Och, manche können sich auch alleine vor den Spiegel setzen und "labern"
Es gibt nicht das von Natur aus schlechte oder gute Volk. Auch in Rußland gibt es die verschiedensten Strömungen, wobei Putin fast noch das kleinere Übel ist. Und ohne eine Unterstützung (aktiv, wohlwollend, stillschweigend duldend) hält sich kein Herrscher dauerhaft an der Macht. Angenommen, es kommt zu einem totalen Krieg - der sich in dieser Situation mehr politisch und wirtschaftlich ausgestalten würde - Rußland wäre weltweit geächtet, aus nahezu allen internationalen Projekten ausgegrenzt und es herrscht Armut, Rückstand und sogar Hunger. Dann wird Putin sicher irgendwann in Rente gehen müssen. Und dann? Rußland fällt auf die Knie, bittet um Vergebung? Und danach, das Volk jubelt und freut sich? Nein, das würde als Schmach empfunden, die Sehnsucht nach Wiederherstellung des Verlorenen würde folgen. Dann warte nur auf den nächsten entsprechenden Demagogen, der das Volk erst so richtig anheizt. Man wäre sehr schnell bereit, auf Wohlstand zu verzichten, um eine starke Armee zu finanzieren. Denke mal an Deutschland nach dem ersten Weltkrieg. Hitler hätte nie eine Chance gehabt, wenn im Volk nicht sehr viel als Folge des ersten Weltkrieges gelodert hätte.
Deswegen ist die Politik der Sieger und Verlierer heutzutage eine brandgefährliche Politik. Das hat Europa aufgrund seiner schmerzlichen Geschichte erfolgreich gelernt.
Natürlich muß Putins Imperialismus Einhalt geboten werden. Aber eben mit Augenmaß. Es muß für Putin und das russische Volk ein Weg zurück geben, ohne daß sie es als Niederlage empfinden.
Dragan hat einiges zum Konsensbestreben innerhalb Europas geschrieben.
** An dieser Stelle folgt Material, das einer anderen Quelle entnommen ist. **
/-- **Block-level soundness of the multiplicity-aware lower-bound test**: `lowerOKd → lower ≤ channelInf ε₀ μ 1 χ`
(Temple's value if `templeOK`, `stub_klBlockBounds`; else `-s`, `kltp_d_bkb_far`). [folklore] -/
theorem kltp_d_blockLower {tp μ : ℝ} (hμ : KLTPAnalytic (squareDispersion 1 tp) μ) (b : KLBlock) (tab : List KLTrig) (χ : D4Irrep)
    (hE : b.EnclosureTP tab tp μ χ) (hL : b.lowerOKd tab χ = true) :
    ((b.lower tab χ : ℚ) : ℝ) ≤ channelInf (squareDispersion 1 tp) μ 1 χ := by
  cases hT : b.templeOK tab χ with
  | true =>
    have hok : b.lowerOK tab χ = true := by simp [KLBlock.lowerOK, hT]
    exact (kltp_blockBounds tp μ hμ b tab χ hE).1 hok
  | false =>
    have hF : b.farOKd tab χ = true := by simpa [KLBlock.lowerOKd, hT] using hL
    simp only [KLBlock.lower, hT, Bool.false_eq_true, ↓reduceIte]
    push_cast
    exact kltp_d_bkb_far hμ b tab χ hF hE

/-! ## Ritz upper bound at `t′` -/

/-- The `U = 1` pairing form is bounded below on the channel states (Hilbert–Schmidt frame), so `channelInf ε₀ μ 1 χ`
is a genuine infimum. [folklore] -/
theorem kltp_bddBelow {tp μ : ℝ} (hμ : KLTPAnalytic (squareDispersion 1 tp) μ) (χ : D4Irrep) :
    BddBelow (pairingForm (squareDispersion 1 tp) μ 1 '' {ψ | IsChannelState (squareDispersion 1 tp) μ χ ψ}) := by
  set H : ℝ := Real.sqrt (∫ z, (lindhardFunction (squareDispersion 1 tp) μ (z.1 + z.2)) ^ 2
      ∂(fermiCurveMeasure (squareDispersion 1 tp) μ).prod (fermiCurveMeasure (squareDispersion 1 tp) μ)) with hH
  refine ⟨-H, ?_⟩
  rintro x ⟨ψ, hψ, rfl⟩
  obtain ⟨hsplit, hbd⟩ := kltp_frameHS _ μ hμ 1 ψ hψ.1
  rw [hsplit, hψ.2.1, one_mul] at *
  have := neg_abs_le (∫ k, ψ k * ∫ k', lindhardFunction (squareDispersion 1 tp) μ (k + k') * ψ k'
        ∂fermiCurveMeasure (squareDispersion 1 tp) μ ∂fermiCurveMeasure (squareDispersion 1 tp) μ)
  nlinarith [sq_nonneg (∫ k, ψ k ∂fermiCurveMeasure (squareDispersion 1 tp) μ)]

/-- **Ritz upper bound of a block** (`U = 1`): if the checker accepts the Ritz data of the block in the channel `χ`
(`ritzOK`: trial in the harmonic pattern of `χ`, `0 < Nlo ≤ Nhi`, `Qlo ≤ Qhi < 0`, bare-`U` term only for `A1g`), the block
is in the equality case (`withU ∨ χ ≠ A1g`) and its Ritz enclosures E1–E2 hold at `μ ∈ (-4,0)`, then
`channelInf ε₀ μ 1 χ ≤ rhohi = max (Qhi/Nlo) (Qhi/Nhi)`: the normalised trial `Φ/‖Φ‖` is a channel state whose `U = 1`
pairing form is `Q/N` (mean zero off `A1g`, `stub_klMeanZero`; the full kernel `1 + χ₀` when `withU`). No Temple data
(`Thi`, `Hhi`, `beta`) are needed. [cite: RaghuKivelsonScalapino2010, §II (7) and (13)] -/
theorem kltp_ritz_upper {tp μ : ℝ} (hμ : KLTPAnalytic (squareDispersion 1 tp) μ) (b : KLBlock) (tab : List KLTrig) (χ : D4Irrep)
    (hR : b.ritzOK tab χ = true) (hcase : b.withU = true ∨ χ ≠ D4Irrep.A1g) (hE : b.RitzEnclosureTP tab tp μ) :
    channelInf (squareDispersion 1 tp) μ 1 χ ≤ ((b.rhohi : ℚ) : ℝ) := by
  have hR' := hR
  simp only [KLBlock.ritzOK, Bool.and_eq_true, decide_eq_true_eq] at hR'
  obtain ⟨⟨⟨⟨⟨⟨⟨-, -⟩, hfits⟩, hNlo⟩, -⟩, -⟩, hQhi⟩, hwu⟩ := hR'
  obtain ⟨h1, h2, h3, h4⟩ := hE
  obtain ⟨hN, -, hρhi, hρhi0, -⟩ := kl_bkb_arith (Thi := 0) (T := 0) (by exact_mod_cast hNlo) (by exact_mod_cast hQhi)
    le_rfl h1 h2 h3 h4 le_rfl
  have hrhohi : ((b.rhohi : ℚ) : ℝ) = max ((b.Qhi : ℝ) / (b.Nlo : ℝ)) ((b.Qhi : ℝ) / (b.Nhi : ℝ)) := by
    push_cast [KLBlock.rhohi]; rfl
  rw [← hrhohi] at hρhi hρhi0
  -- the data
  set σ := fermiCurveMeasure (squareDispersion 1 tp) μ with hσ
  set Φ : Momentum → ℝ := b.trialFun tab with hΦ
  set N : ℝ := ∫ k, Φ k ^ 2 ∂σ with hNdef
  haveI hfin : IsFiniteMeasure σ := hμ.1
  have hinv := hμ.2.1
  have hΦmem : MemLp Φ 2 σ := kltp_tr_toFun_memLp (klTab tab b.trial) hμ
  have hΦch : InChannel χ Φ := stub_klTrigChannel (klTab tab b.trial) χ hfits
  -- the normalised trial
  set c : ℝ := (Real.sqrt N)⁻¹ with hc
  have hsqrt : 0 < Real.sqrt N := Real.sqrt_pos.2 hN
  have hc2N : c ^ 2 * N = 1 := by
    rw [hc, inv_pow, Real.sq_sqrt hN.le, inv_mul_cancel₀ hN.ne']
  have hc2 : 0 < c ^ 2 := by positivity
  set ψ : Momentum → ℝ := fun k => c * Φ k with hψ
  have hψmem : MemLp ψ 2 σ := hΦmem.const_mul c
  have hψch : InChannel χ ψ := by
    have h := kl_hc_inChannel_linear χ Φ Φ c 0 hΦch hΦch
    simpa using h
  have hψnorm : ∫ k, ψ k ^ 2 ∂σ = 1 := by
    simp only [hψ, mul_pow]
    rw [integral_const_mul]
    exact hc2N
  have hstate : IsChannelState (squareDispersion 1 tp) μ χ ψ := ⟨hψmem, hψnorm, hψch⟩
  -- its `U = 1` pairing form is `c² Q`
  have hval : pairingForm (squareDispersion 1 tp) μ 1 ψ =
      c ^ 2 * ∫ k, Φ k * ∫ k', b.baseKernelTP tp μ k k' * Φ k' ∂σ ∂σ := by
    cases hw : b.withU with
    | true =>
      have hker : ∀ k k', b.baseKernelTP tp μ k k' = kohnLuttingerKernel (squareDispersion 1 tp) μ 1 k k' := by
        intro k k'
        rw [KLBlock.baseKernelTP, hw, kl_cb_kernel_one]
        simp
      simp_rw [hker]
      rw [← klb1g_form_smul]
      rfl
    | false =>
      have hχ : χ ≠ D4Irrep.A1g := by
        rcases hcase with h | h
        · rw [hw] at h; exact absurd h Bool.false_ne_true
        · exact h
      have hmean : ∫ k, ψ k ∂σ = 0 := (stub_klMeanZero _ _ hfin hinv χ ψ hχ hstate).2
      obtain ⟨hsplit, -⟩ := kltp_frameHS _ μ hμ 1 ψ hψmem
      have hker : ∀ k k', b.baseKernelTP tp μ k k' = lindhardFunction (squareDispersion 1 tp) μ (k + k') := by
        intro k k'
        rw [KLBlock.baseKernelTP, hw]
        simp
      simp_rw [hker]
      rw [hsplit, hmean, ← klb1g_form_smul σ _ Φ c]
      norm_num
      rfl
  -- conclude
  have hQ : c ^ 2 * ∫ k, Φ k * ∫ k', b.baseKernelTP tp μ k k' * Φ k' ∂σ ∂σ ≤ ((b.rhohi : ℚ) : ℝ) := by
    calc c ^ 2 * ∫ k, Φ k * ∫ k', b.baseKernelTP tp μ k k' * Φ k' ∂σ ∂σ
        ≤ c ^ 2 * (((b.rhohi : ℚ) : ℝ) * N) := mul_le_mul_of_nonneg_left hρhi hc2.le
      _ = ((b.rhohi : ℚ) : ℝ) * (c ^ 2 * N) := by ring
      _ = ((b.rhohi : ℚ) : ℝ) := by rw [hc2N, mul_one]
  unfold channelInf
  exact (csInf_le (kltp_bddBelow hμ χ) ⟨ψ, hstate, rfl⟩).trans (hval.le.trans hQ)

end Summit.HubbardSuperconductivity.HubbardSuperconductivity.Theorems

end
import Summits.ResolutionOfSingularities.ResolutionOfSingularities.Theses.TeissierJung
import Summits.ResolutionOfSingularities.ResolutionOfSingularities.Theorems.PAlterationPicoverLocalModelModificationTransfer
import Literature.AlgebraicGeometry.Resolution.TeissierPresentation
import HarnessLib

/-!
# Crux `TeissierReduction` (stmt-ResolutionOfSingularities-17085, route `TeissierJung`):
# the JUNG-SQUARE TRANSFER — a Teissier-presented base change of `H` along a modification of the
# base of a dominant projection witnesses the crux

The intended mechanism of the crux (Mourtada–Schober 2025 p. 4, after Jung; Piltant 2003 "blow up
only the base") is: project the hypersurface `H` finitely (hence dominantly) onto a regular base
`B = ℙ^d`, modify ONLY the base by a proper birational `σ : S → B`, and present the fibre product
`H ×_B S` over `S`. The typed crux only asks for SOME proper birational `X' → H` with `TF X'`
(`= TeissierPresented k X'`, bridge `teissierPresented_iff`). This file is the bookkeeping that
turns the former into the latter, so that a line built on the Jung square has a kernel-checked
composition and carries all its difficulty in ONE honest stub (making the pullback
Teissier-presented):

* `exists_teissierPresented_model_of_jungSquare` — if `π₀ : H → B` is dominant, `σ : S → B` is
  proper birational, and the fibre product `H ×_B S` is integral and Teissier-presented, then
  `pullback.fst : H ×_B S → H` is a proper (base change) birational
  (`isBirational_pullback_fst`, in tree) morphism from a Teissier-presented scheme;
* `teissierReduction_of_jungSquares` — the crux `TeissierReduction` follows from the JUNG-SQUARE
  form of its conclusion for every integral hypersurface `H ⊆ ℙᵐ_k` (`k` algebraically closed of
  characteristic `p`): the transfer stub `C⁺ → C` of any Jung-type line.

Nothing here is specific to `ℙ^d`, to finiteness or flatness of `π₀`, or to local principality;
the open content (producing `σ` with `H ×_B S` Teissier-presented in dimension `≥ 4`) is untouched.
-/

-- single-problem summit: the doubled namespace component `ResolutionOfSingularities` is forced
set_option linter.dupNamespace false

noncomputable section

open CategoryTheory CategoryTheory.Limits AlgebraicGeometry TopologicalSpace
open Literature.AlgebraicGeometry.Resolution
open Literature.AlgebraicGeometry.Motives (projectiveSpace)
open Summit.ResolutionOfSingularities.ResolutionOfSingularities.Theses.TeissierJung
open Summit.ResolutionOfSingularities.ResolutionOfSingularities.Theorems.PicoverLocalModel.ModificationTransfer
  (isBirational_pullback_fst)

namespace Summit.ResolutionOfSingularities.ResolutionOfSingularities.Theorems.TeissierReduction

/-- **Jung-square transfer (one square).** Let `π₀ : H → B` be a dominant morphism from an
integral scheme and `σ : S → B` a proper birational morphism. If the fibre product `H ×_B S` is
integral and Teissier-presented over `k`, then `H` has a proper birational Teissier-presented
model, namely `pullback.fst π₀ σ : H ×_B S → H` (proper as a base change of `σ`; birational by
`isBirational_pullback_fst`: an isomorphism over `π₀⁻¹ U` when `σ` is one over the dense open
`U`, with dense preimage in the irreducible fibre product). [folklore] -/
theorem exists_teissierPresented_model_of_jungSquare {k : Type} [Field k] {H B S : Scheme.{0}}
    [IsIntegral H] (π₀ : H ⟶ B) [IsDominant π₀] (σ : S ⟶ B) [IsProper σ] (hσ : IsBirational σ)
    [IsIntegral ↑(pullback π₀ σ)] (hT : TeissierPresented k ↑(pullback π₀ σ)) :
    ∃ (X' : Scheme.{0}) (ρ : X' ⟶ H), IsProper ρ ∧ IsBirational ρ ∧ TeissierPresented k X' :=
  ⟨pullback π₀ σ, pullback.fst π₀ σ, inferInstance, isBirational_pullback_fst π₀ σ hσ, hT⟩

/-- **The crux from Jung squares** (transfer stub `C⁺ → TeissierReduction` for Jung-type lines):
if for every prime `p`, every algebraically closed `k` of characteristic `p` and every integral
closed `H ⊆ ℙᵐ_k` with locally principal ideal there are a dominant `π₀ : H → B`, a proper
birational `σ : S → B` and a Teissier presentation of the integral fibre product `H ×_B S`, then
`TeissierReduction` holds (`exists_teissierPresented_model_of_jungSquare` at each `H`, and the
bridge `teissierPresented_iff` to the let-bound predicate `TF`). [folklore] -/
theorem teissierReduction_of_jungSquares
    (hJ : ∀ p : ℕ, p.Prime → ∀ (k : Type) [Field k] [CharP k p] [IsAlgClosed k] (m : ℕ)
      (H : Scheme.{0}) (ι' : H ⟶ (projectiveSpace m k).left),
      IsClosedImmersion ι' → IsIntegral H →
      (∀ y : (projectiveSpace m k).left, ∃ U : (projectiveSpace m k).left.affineOpens,
        y ∈ (U : (projectiveSpace m k).left.Opens) ∧ (ι'.ker.ideal U).IsPrincipal) →
      ∃ (B S : Scheme.{0}) (π₀ : H ⟶ B) (σ : S ⟶ B), IsDominant π₀ ∧ IsProper σ ∧
        IsBirational σ ∧ IsIntegral ↑(pullback π₀ σ) ∧ TeissierPresented k ↑(pullback π₀ σ)) :
    TeissierReduction := by
  intro p hp k _ _ _ TF m H ι' hι hH hprinc
  obtain ⟨B, S, π₀, σ, hdom, hσp, hσb, hint, hT⟩ := hJ p hp k m H ι' hι hH hprinc
  haveI := hH
  haveI := hdom
  haveI := hσp
  haveI := hint
  obtain ⟨X', ρ, h1, h2, h3⟩ := exists_teissierPresented_model_of_jungSquare (k := k) π₀ σ hσb hT
  exact ⟨X', ρ, h1, h2, (teissierPresented_iff k X').1 h3⟩

end Summit.ResolutionOfSingularities.ResolutionOfSingularities.Theorems.TeissierReduction

end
Natürlich ist es mühsamer, unter Vielen ein Konsens zu finden, der dann auch von allen mitgetragen wird. Der Konsens ist aber dauerhafter und stärker, als eine von oben verordnete Entscheidung (die dann bei Veränderung der Machtverhältnisse auch sehr schnell wieder gekippt werden kann).
Ein wenig zeigt sich das doch jetzt auch in der Ukraine. Es reicht eben nicht, mal schnell die Regierung zu wechseln, wenn es die Machtverhältnisse hergeben. Zumindest in einigen Landesteilen gibt es einige Vorbehalte. Natürlich hat Putin gezündelt und durch Propaganda aufgehetzt. Aber ohne ein gewisses Maß an Zustimmung innerhalb Teilen des Volkes wäre das nie erfolgreich gewesen.
Rußland und Putin wollen verschiedenes. Zur Größe der SU zurück, ebenso aber weltweite Anerkennung, wirtschaftliche Weiterentwicklung und Wohlstand. Es ist immer eine Frage des Preises, welches Ziel an erster Stelle steht. Ich möchte nicht wissen, was passiert wäre, wenn die freie Welt sich ignorierend rausgehalten hätte. Auch wenn es manche so im Moment vielleicht nicht empfinden, ich bin mir sicher, daß auch im Kreml sehr genau gerechnet wird, wie weit man gehen kann und das manche wünschenswerte Ziele halt eben nicht (mehr) wie geplant verfolgt werden.